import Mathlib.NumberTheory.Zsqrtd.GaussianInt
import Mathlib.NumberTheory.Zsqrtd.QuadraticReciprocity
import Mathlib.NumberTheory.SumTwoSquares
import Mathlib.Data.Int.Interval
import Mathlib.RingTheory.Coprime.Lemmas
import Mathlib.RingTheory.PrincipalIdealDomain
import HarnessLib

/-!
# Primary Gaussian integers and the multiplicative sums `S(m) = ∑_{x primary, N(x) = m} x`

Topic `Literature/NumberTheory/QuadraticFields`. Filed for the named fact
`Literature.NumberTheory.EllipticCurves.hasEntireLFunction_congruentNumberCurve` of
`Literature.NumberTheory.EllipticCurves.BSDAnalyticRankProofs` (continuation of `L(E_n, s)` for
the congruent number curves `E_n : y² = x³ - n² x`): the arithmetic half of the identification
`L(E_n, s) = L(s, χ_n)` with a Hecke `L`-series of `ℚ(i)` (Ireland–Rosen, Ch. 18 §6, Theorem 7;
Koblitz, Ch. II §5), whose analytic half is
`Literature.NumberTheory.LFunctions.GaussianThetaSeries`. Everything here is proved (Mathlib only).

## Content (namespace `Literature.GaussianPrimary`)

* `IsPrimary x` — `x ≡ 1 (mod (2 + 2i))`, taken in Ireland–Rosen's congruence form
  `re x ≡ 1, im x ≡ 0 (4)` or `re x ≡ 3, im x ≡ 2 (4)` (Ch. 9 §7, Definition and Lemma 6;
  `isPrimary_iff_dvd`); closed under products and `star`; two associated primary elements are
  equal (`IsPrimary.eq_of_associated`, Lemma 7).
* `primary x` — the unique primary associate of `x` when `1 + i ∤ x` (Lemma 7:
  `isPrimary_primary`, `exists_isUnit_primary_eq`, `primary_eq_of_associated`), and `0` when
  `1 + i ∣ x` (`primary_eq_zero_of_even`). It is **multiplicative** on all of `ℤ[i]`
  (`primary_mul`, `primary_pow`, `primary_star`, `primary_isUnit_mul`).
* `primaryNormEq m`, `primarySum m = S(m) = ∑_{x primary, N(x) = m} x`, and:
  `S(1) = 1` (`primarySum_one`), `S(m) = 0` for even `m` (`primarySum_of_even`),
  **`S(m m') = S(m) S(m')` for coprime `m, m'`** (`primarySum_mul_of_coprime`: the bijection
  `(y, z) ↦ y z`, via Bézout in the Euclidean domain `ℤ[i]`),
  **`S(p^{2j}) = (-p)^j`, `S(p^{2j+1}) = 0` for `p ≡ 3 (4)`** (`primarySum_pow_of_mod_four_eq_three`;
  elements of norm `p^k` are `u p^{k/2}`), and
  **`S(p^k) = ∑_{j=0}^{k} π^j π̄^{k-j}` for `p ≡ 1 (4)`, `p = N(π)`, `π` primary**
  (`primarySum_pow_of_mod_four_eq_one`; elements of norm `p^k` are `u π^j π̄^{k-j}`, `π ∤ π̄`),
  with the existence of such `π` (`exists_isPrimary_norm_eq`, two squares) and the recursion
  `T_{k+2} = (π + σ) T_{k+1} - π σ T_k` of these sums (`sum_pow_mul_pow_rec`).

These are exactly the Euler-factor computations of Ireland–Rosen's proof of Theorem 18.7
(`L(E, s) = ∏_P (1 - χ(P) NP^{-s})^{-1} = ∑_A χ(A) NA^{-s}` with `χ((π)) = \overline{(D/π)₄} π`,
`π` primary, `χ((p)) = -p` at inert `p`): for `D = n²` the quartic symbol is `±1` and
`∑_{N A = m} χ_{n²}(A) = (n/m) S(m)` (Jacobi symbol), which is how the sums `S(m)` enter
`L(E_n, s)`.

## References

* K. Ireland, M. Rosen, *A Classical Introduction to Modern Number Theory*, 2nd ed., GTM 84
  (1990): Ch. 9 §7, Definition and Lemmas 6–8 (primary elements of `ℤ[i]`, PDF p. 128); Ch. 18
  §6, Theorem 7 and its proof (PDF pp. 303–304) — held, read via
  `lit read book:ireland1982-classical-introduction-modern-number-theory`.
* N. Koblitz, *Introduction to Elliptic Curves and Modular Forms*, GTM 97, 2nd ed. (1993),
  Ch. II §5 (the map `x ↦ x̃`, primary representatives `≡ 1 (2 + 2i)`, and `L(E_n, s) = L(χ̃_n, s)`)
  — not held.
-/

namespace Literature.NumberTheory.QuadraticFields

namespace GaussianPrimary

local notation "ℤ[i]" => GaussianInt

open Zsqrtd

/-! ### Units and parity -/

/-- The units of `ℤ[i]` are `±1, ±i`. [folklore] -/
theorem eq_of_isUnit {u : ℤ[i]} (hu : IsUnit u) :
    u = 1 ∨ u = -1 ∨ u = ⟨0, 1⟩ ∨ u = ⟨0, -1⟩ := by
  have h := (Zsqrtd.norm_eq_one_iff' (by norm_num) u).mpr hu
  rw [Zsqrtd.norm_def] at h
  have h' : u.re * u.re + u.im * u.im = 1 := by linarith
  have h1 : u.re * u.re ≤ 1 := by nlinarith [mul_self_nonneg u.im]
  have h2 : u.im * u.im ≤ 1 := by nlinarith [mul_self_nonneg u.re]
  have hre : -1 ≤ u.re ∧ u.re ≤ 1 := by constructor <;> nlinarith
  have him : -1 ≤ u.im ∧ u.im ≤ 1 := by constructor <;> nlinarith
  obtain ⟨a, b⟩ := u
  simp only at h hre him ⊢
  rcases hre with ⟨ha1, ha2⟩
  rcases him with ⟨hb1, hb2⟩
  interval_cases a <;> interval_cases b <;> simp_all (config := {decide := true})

- - -

• [Description of the task] Would you please reproduce every line from the one containing "have him : -1" through the final line of the listing, and only those lines?

• [Exercise response]
  have him : -1 ≤ u.im ∧ u.im ≤ 1 := by constructor <;> nlinarith
  obtain ⟨a, b⟩ := u
  simp only at h hre him ⊢
  rcases hre with ⟨ha1, ha2⟩
  rcases him with ⟨hb1, hb2⟩
  interval_cases a <;> interval_cases b <;> simp_all (config := {decide := true})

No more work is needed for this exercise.